(Collected data entries)
+---+

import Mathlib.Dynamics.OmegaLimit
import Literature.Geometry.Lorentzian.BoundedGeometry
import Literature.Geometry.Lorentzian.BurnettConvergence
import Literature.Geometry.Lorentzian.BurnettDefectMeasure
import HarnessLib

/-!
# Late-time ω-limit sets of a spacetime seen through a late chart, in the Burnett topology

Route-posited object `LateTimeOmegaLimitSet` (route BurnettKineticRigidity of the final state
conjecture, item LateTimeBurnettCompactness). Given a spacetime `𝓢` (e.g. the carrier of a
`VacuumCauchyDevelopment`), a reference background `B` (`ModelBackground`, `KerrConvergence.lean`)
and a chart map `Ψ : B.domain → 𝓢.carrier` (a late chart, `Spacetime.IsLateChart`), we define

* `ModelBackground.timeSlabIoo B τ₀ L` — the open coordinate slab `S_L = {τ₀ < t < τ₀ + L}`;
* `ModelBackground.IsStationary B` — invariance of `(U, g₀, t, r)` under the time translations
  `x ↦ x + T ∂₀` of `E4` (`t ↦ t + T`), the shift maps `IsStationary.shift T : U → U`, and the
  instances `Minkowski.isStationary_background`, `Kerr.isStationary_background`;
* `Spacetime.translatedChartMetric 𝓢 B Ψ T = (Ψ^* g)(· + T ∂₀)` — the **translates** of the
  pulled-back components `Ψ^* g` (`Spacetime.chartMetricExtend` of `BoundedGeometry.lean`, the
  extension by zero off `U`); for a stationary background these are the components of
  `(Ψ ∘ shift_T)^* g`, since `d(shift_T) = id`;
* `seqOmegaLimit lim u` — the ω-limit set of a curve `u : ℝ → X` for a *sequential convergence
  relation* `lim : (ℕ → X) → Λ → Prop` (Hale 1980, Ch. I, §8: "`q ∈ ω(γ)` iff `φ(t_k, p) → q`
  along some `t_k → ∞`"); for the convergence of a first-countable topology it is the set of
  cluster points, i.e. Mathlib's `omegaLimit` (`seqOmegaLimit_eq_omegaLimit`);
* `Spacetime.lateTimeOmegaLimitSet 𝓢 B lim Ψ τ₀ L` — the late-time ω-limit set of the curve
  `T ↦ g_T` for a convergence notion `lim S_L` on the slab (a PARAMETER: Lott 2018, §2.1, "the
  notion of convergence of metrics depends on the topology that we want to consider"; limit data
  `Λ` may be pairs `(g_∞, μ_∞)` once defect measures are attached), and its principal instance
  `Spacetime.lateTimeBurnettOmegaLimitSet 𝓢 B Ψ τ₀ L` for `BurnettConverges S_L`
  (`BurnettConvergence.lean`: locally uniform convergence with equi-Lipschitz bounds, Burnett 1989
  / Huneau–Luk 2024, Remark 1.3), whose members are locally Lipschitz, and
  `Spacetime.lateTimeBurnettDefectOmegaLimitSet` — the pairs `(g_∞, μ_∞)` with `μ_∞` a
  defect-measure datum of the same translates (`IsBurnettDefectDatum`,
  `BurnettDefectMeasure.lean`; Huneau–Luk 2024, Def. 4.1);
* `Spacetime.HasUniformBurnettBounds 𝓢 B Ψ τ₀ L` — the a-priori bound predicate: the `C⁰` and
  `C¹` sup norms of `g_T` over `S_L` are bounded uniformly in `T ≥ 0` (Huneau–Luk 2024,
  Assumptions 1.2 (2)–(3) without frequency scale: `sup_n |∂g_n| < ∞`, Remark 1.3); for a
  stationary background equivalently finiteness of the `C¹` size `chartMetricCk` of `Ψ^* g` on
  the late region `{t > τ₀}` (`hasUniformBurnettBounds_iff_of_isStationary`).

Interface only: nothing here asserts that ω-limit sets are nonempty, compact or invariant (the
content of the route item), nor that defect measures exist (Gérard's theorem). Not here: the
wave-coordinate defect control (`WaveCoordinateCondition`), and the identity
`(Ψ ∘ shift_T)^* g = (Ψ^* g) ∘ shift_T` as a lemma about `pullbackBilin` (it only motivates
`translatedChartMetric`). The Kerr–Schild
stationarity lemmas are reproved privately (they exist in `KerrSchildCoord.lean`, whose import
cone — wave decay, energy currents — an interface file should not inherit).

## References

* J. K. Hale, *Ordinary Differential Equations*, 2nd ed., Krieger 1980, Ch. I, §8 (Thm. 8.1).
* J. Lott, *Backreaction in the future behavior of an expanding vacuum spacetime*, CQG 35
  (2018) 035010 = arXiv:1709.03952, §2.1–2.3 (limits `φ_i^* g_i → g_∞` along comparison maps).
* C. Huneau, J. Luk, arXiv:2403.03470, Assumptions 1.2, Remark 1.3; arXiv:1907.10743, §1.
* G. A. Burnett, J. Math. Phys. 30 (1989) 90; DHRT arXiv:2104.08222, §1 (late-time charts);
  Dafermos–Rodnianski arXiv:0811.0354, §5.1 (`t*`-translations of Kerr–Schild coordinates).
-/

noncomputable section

+---+

TASK DESCRIPTION: Exactly how many lines of the records include "that"? Provide the number by itself.

SOLUTION TO THIS EXERCISE: 3